CLL or chronic lymphocytic leukaemia is considered the “good” cancer since it is a long-term and slowly progressing disease. After being diagnosed I was placed on what they call “watch and wait.” I bravely asked what stage I was in and the doctor placed my disease at stage 2. That didn't seem all that bad I thought. At my first three-month check-up I rocked it, my white blood cell count remained stable and I felt pretty darn good. I remember walking to my car so full of confidence thinking, oh heck ya, I got this and life will move along just fine. Funny how quickly things can change.
For the first time since being diagnosed, I wept hard, the good old ugly cry and just let every ounce of emotional pain, anger and deep sadness fill me from my head to my toes. I'm grateful I have my husband who curled up beside me and held me tight while it all came tumbling out.
I'm only just beginning to grasp the idea of living with cancer and accepting the truth that because of this disease my life will be shorter than I’d probably like. I know not one of us can know when it is our time, but cancer certainly brings one face to face with one’s mortality. Some days I wish I never knew and I could simply live out my days without a burdensome weight sitting square on my shoulders that never fully lifts. I'm grateful for times of distraction, times where hope overcomes the grip and paralysis of fear and sadness. In the first six months, I've experienced a lot of hope and a lot of freedom but I am learning and accepting this will be cyclical, and there are going to be some brutal gut-wrenching moments that cause my world to spin out of control and it seems nothing but black.
Keeping a diary of sorts, or blogging will be helpful for me I think. I've always loved words and writing but often haven't had much to write about. I guess I do now.
I've left this next particular thought to wrap up my first post on purpose. I belong to Jesus. At the age of eight, I remember the simplicity of my childlike faith knowing that Jesus loved me so much, that He died on the cross for my sin so that I would be with him forever in heaven. I became his that day and He has been so very faithful and I know will be faithful in the journey ahead. Even on the days when I'm feeling lost, confused, anxious, God has promised to remain with me. All praise and glory to the King of Kings who overcame the grave!
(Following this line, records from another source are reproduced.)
/-- **On class X8: the typed stub on a sporadic `ι`-pair forces `j(𝔭) = j(ι𝔭)`** (input-free but for `h134C`, `hSerre`,
and the auxiliary `γ⁻¹`-keyed datum `FB`). [cite: Kato2004Asterisque, Conj. 12.10 (p. 224), Thm. 13.4 (p. 226)]
[cite: Sprung2017, Thm. 4.13, Cor. 4.14] [cite: Sprung2012, §7.1, Thm. 7.14 (3)] -/
theorem ClassX8.localIndex_eq_comap_invol_of_katoFineLowerAt_pair
    (h134C : thm13_4_lengthAt_fineSelmerDualContra_le_of_isEulerSystemClass)
    (hSerre : serre_adicImage_contains_congruenceSubgroup) (hX : ClassX8 W p)
    (Cs : SharpFlatColemanKatoData W p f ϖ κ γ ι (W.frobeniusTrace p) g c Chroma.sharp I)
    (Cf : SharpFlatColemanKatoData W p f ϖ κ γ ι (W.frobeniusTrace p) g c Chroma.flat I) (hZ : Cs.Z = Cf.Z)
    (hκ : κ.IsCyclotomic) (hγ : κ.IsTopGenerator γ) {Lsharp Lflat Gs Gf : IwasawaAlgebra p} (hf : IsNewformOf W f)
    (hϖ : (ϖ : ℝ) * W.realPeriodRat = plusPeriod f) (hSP : IsSprungPair f p (W.frobeniusTrace p) Lsharp Lflat)
    (hGs : iwasawaToPowerSeries p Gs =
      PowerSeries.C ((ϖ : ℚ) : ℚ_[p]) * iwasawaToPowerSeries p (chromaticL Chroma.sharp Lsharp Lflat))
    (hGf : iwasawaToPowerSeries p Gf =
      PowerSeries.C ((ϖ : ℚ) : ℚ_[p]) * iwasawaToPowerSeries p (chromaticL Chroma.flat Lsharp Lflat))
    (Y : W.FineSelmerDualData κ γ) (FB : W.FineSelmerDualData κ γ⁻¹)
    (𝔭 : PrimeSpectrum (IwasawaAlgebra p)) (h𝔭 : 𝔭.asIdeal.height = 1)
    (hp𝔭 : (p : IwasawaAlgebra p) ∉ 𝔭.asIdeal)
    (hstub : Module.lengthAt (IwasawaAlgebra p) (I.H ⧸ Cs.Z) 𝔭 ≤ Module.lengthAt (IwasawaAlgebra p) Y.X 𝔭)
    (hstub' : Module.lengthAt (IwasawaAlgebra p) (I.H ⧸ Cs.Z) (PrimeSpectrum.comap (invol p).toRingHom 𝔭) ≤
      Module.lengthAt (IwasawaAlgebra p) Y.X (PrimeSpectrum.comap (invol p).toRingHom 𝔭)) :
    min (Module.lengthAt (IwasawaAlgebra p) (IwasawaAlgebra p ⧸ LinearMap.range Cs.colMap) 𝔭)
        (Module.lengthAt (IwasawaAlgebra p) (IwasawaAlgebra p ⧸ LinearMap.range Cf.colMap) 𝔭) =
      min (Module.lengthAt (IwasawaAlgebra p) (IwasawaAlgebra p ⧸ LinearMap.range Cs.colMap)
          (PrimeSpectrum.comap (invol p).toRingHom 𝔭))
        (Module.lengthAt (IwasawaAlgebra p) (IwasawaAlgebra p ⧸ LinearMap.range Cf.colMap)
          (PrimeSpectrum.comap (invol p).toRingHom 𝔭)) := by
  obtain ⟨hs0, hf0⟩ :=
    ChromaticBothColours.ClassX8.sharp_ne_zero_and_flat_ne_zero W p hX N inferInstance f Lsharp Lflat hf hSP
  have hp3 : p = 3 := hX.1
  have hp2 : p ≠ 2 := by rw [hp3]; decide
  have hϖ0 : ϖ ≠ 0 := by
    rintro rfl
    have hpos : 0 < plusPeriod f := IsNewform0.plusPeriod_pos_holds hf.1 hf.coeffField_eq_bot
    rw [Rat.cast_zero, zero_mul] at hϖ
    exact hpos.ne hϖ
  have hGs0 : Gs ≠ 0 := normalised_ne_zero p hϖ0 hs0 (by rwa [chromaticL_sharp] at hGs)
  exact ChromaticCommonZeros.localIndex_eq_comap_invol_of_katoFineLowerAt_pair W p h134C hSerre Cs Cf hZ hp2 hκ hγ
    (ClassX8.not_hasCM W p hX)
    (ClassX8.irr' W p hX) hϖ0 hSP hs0 hf0 hGs hGf hGs0 (ClassX8.invol_mem_span_pair W p hX f Lsharp Lflat hf hSP) Y FB 𝔭
    h𝔭 hp𝔭 hstub hstub'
If you declare with your mouth, "Jesus is Lord," and believe in your
heart that God raised him from the dead, you will be saved.
For it is with your heart that you believe and are justified,
and it is with your mouth that you profess your faith and are saved.
Romans 10:9-10
Know therefore that the Lord your God is God, the faithful God who keeps
covenant and steadfast love with those who love him and keep his commandments,
to a thousand generations.
Deuteronomy 7:9
Well said, Laurie. Thanks for sharing your experience with us.